*** Opening of Data to process ***
/-!
# Route `UnitScaleTilt`, crux K1 «MinimiserStabilityRegPr» (stmt-QuantumFields-19200), route-R [RP] at a curved background — THE CURVED N6,
# ROW (R-B), PART 3: THE MEAN-SUBTRACTED COMB-GAUGE BLOCK POINCARÉ INEQUALITY — the oscillation of the FRAME-READ field around its transported block
# mean is controlled by the covariant gradient energy on the block, with a curvature defect proportional to the field (no mean term, no `(1−η)⁻¹`)

Cell `ym3-torus`, D-0154 (3c) R3 twin-width seat `ym-routeR-w2` (W-SEAT MAP pass #3 row M9: «(R-B) instantiation»); third file of the (R-B) chain after
✓ `UnitScaleTiltProp7CovCombMeanCentred` (centring with abstract frames) and `UnitScaleTiltProp7CovIterLambdaBound` (propagation + tower junction).
THEOREMS ONLY (0 `def`, 0 `sorry`); `--supports stmt-QuantumFields-19200`, count-neutral.  YM₃ on T³ is a ladder rung (R3), not the Clay problem; nothing here
claims the curved N6 bound, S2, P, the crux or the gap.

WHY.  `Prop7CovCombMeanCentred.norm_covCombMean_le_osc` bounds the per-level term `‖CM_j(G_j)(z)‖` of the curved structure theorem's gauge function by
`(d+2)L·(o + 2θB)`, `o` the OSCILLATION of the frame-read field `τ(b₋)G_j(b)τ(b₋)*` around direction constants on `B(z)`.  This file supplies `o` from the
tree's comb-gauge cube Poincaré inequality `Prop7CovariantCoercivity.block_poincare_comb` ([Balaban1983RegularityDecay] (2.27) at a unitary background with
plaquette variables within `a` of `1`, comb frames from the block corner): applied to the field MINUS ITS TRANSPORTED BLOCK MEAN, the mean term vanishes, the
covariant differences of the transported constant are comb-loop defects `≤ 2·dna·‖m‖` (`B7Prop1Explicit.axial_bond_bound`), and the `Σ‖f‖²`-proportional
defect of the tree inequality is absorbed WITHOUT a smallness condition (`S ≤ 4Σ‖F‖²`):
`Σ_r ‖R(v_r)F(r) − m‖² ≤ (N/2)(L^e)²·Σ_ν Σ_{r,r+e_ν∈B} ‖R(V(x_r,ν))F(r+e_ν) − F(r)‖² + 6N·d³n²(L^e)²a²·Σ_r ‖F(r)‖²`
(`n + 1 = L^e`, `v_r = V(Γ_{ȳ,x_r})` the comb transport from the corner `ȳ`, `m = L^{−ed}Σ_r R(v_r)F(r)` the transported block mean, `R(u)X = uXu⁻¹`), for
OFFSET-INDEXED `F` (the form the level-`j` comb step consumes, `e = 1`), with the sup and Jensen corollaries.

WHAT IS PROVED (ns `…Theorems.Prop7CovBlockPoincareCentred`).
* §1 `bsite_injective`; `norm_conjR_inv_frame_step_le` — the covariant difference of the back-transported constant is a comb-loop defect:
  `‖R(V(x_r,ν))R(v_{r+e_ν}⁻¹)m − R(v_r⁻¹)m‖ ≤ 2·|r|₁a·‖m‖`; `normSq_mean_le` (Jensen for the transported mean).
* §2 ★★ `sum_normSq_conj_sub_mean_le` — the displayed inequality; ★ `normSq_conj_sub_mean_le_sum` (each term ≤ the sum: the SUP form feeding `hosc`).
HONEST SCOPE.  One block, one level, bookkeeping over two tree estimates; nothing of Bałaban's analysis is asserted beyond them.

References: T. Bałaban, CMP 89 (1983) 571–597 [Balaban1983RegularityDecay] ((2.27) p.580); CMP 98 (1985) 17–51 [Balaban1985Averaging] (pp.24–25, (56) p.27);
CMP 95 (1984) 17–40 [Balaban1984PropagatorsI] ((1.18) p.20).
-/

noncomputable section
*** Close of Data to process ***
◆ **Activity**
Every entry must appear in the answer exactly as written.

◆ **Expected answer**
/-!
# Route `UnitScaleTilt`, crux K1 «MinimiserStabilityRegPr» (stmt-QuantumFields-19200), route-R [RP] at a curved background — THE CURVED N6,
# ROW (R-B), PART 3: THE MEAN-SUBTRACTED COMB-GAUGE BLOCK POINCARÉ INEQUALITY — the oscillation of the FRAME-READ field around its transported block
# mean is controlled by the covariant gradient energy on the block, with a curvature defect proportional to the field (no mean term, no `(1−η)⁻¹`)

Cell `ym3-torus`, D-0154 (3c) R3 twin-width seat `ym-routeR-w2` (W-SEAT MAP pass #3 row M9: «(R-B) instantiation»); third file of the (R-B) chain after
✓ `UnitScaleTiltProp7CovCombMeanCentred` (centring with abstract frames) and `UnitScaleTiltProp7CovIterLambdaBound` (propagation + tower junction).
THEOREMS ONLY (0 `def`, 0 `sorry`); `--supports stmt-QuantumFields-19200`, count-neutral.  YM₃ on T³ is a ladder rung (R3), not the Clay problem; nothing here
claims the curved N6 bound, S2, P, the crux or the gap.

WHY.  `Prop7CovCombMeanCentred.norm_covCombMean_le_osc` bounds the per-level term `‖CM_j(G_j)(z)‖` of the curved structure theorem's gauge function by
`(d+2)L·(o + 2θB)`, `o` the OSCILLATION of the frame-read field `τ(b₋)G_j(b)τ(b₋)*` around direction constants on `B(z)`.  This file supplies `o` from the
tree's comb-gauge cube Poincaré inequality `Prop7CovariantCoercivity.block_poincare_comb` ([Balaban1983RegularityDecay] (2.27) at a unitary background with
plaquette variables within `a` of `1`, comb frames from the block corner): applied to the field MINUS ITS TRANSPORTED BLOCK MEAN, the mean term vanishes, the
covariant differences of the transported constant are comb-loop defects `≤ 2·dna·‖m‖` (`B7Prop1Explicit.axial_bond_bound`), and the `Σ‖f‖²`-proportional
defect of the tree inequality is absorbed WITHOUT a smallness condition (`S ≤ 4Σ‖F‖²`):
`Σ_r ‖R(v_r)F(r) − m‖² ≤ (N/2)(L^e)²·Σ_ν Σ_{r,r+e_ν∈B} ‖R(V(x_r,ν))F(r+e_ν) − F(r)‖² + 6N·d³n²(L^e)²a²·Σ_r ‖F(r)‖²`
(`n + 1 = L^e`, `v_r = V(Γ_{ȳ,x_r})` the comb transport from the corner `ȳ`, `m = L^{−ed}Σ_r R(v_r)F(r)` the transported block mean, `R(u)X = uXu⁻¹`), for
OFFSET-INDEXED `F` (the form the level-`j` comb step consumes, `e = 1`), with the sup and Jensen corollaries.

WHAT IS PROVED (ns `…Theorems.Prop7CovBlockPoincareCentred`).
* §1 `bsite_injective`; `norm_conjR_inv_frame_step_le` — the covariant difference of the back-transported constant is a comb-loop defect:
  `‖R(V(x_r,ν))R(v_{r+e_ν}⁻¹)m − R(v_r⁻¹)m‖ ≤ 2·|r|₁a·‖m‖`; `normSq_mean_le` (Jensen for the transported mean).
* §2 ★★ `sum_normSq_conj_sub_mean_le` — the displayed inequality; ★ `normSq_conj_sub_mean_le_sum` (each term ≤ the sum: the SUP form feeding `hosc`).
HONEST SCOPE.  One block, one level, bookkeeping over two tree estimates; nothing of Bałaban's analysis is asserted beyond them.

References: T. Bałaban, CMP 89 (1983) 571–597 [Balaban1983RegularityDecay] ((2.27) p.580); CMP 98 (1985) 17–51 [Balaban1985Averaging] (pp.24–25, (56) p.27);
CMP 95 (1984) 17–40 [Balaban1984PropagatorsI] ((1.18) p.20).
-/

noncomputable section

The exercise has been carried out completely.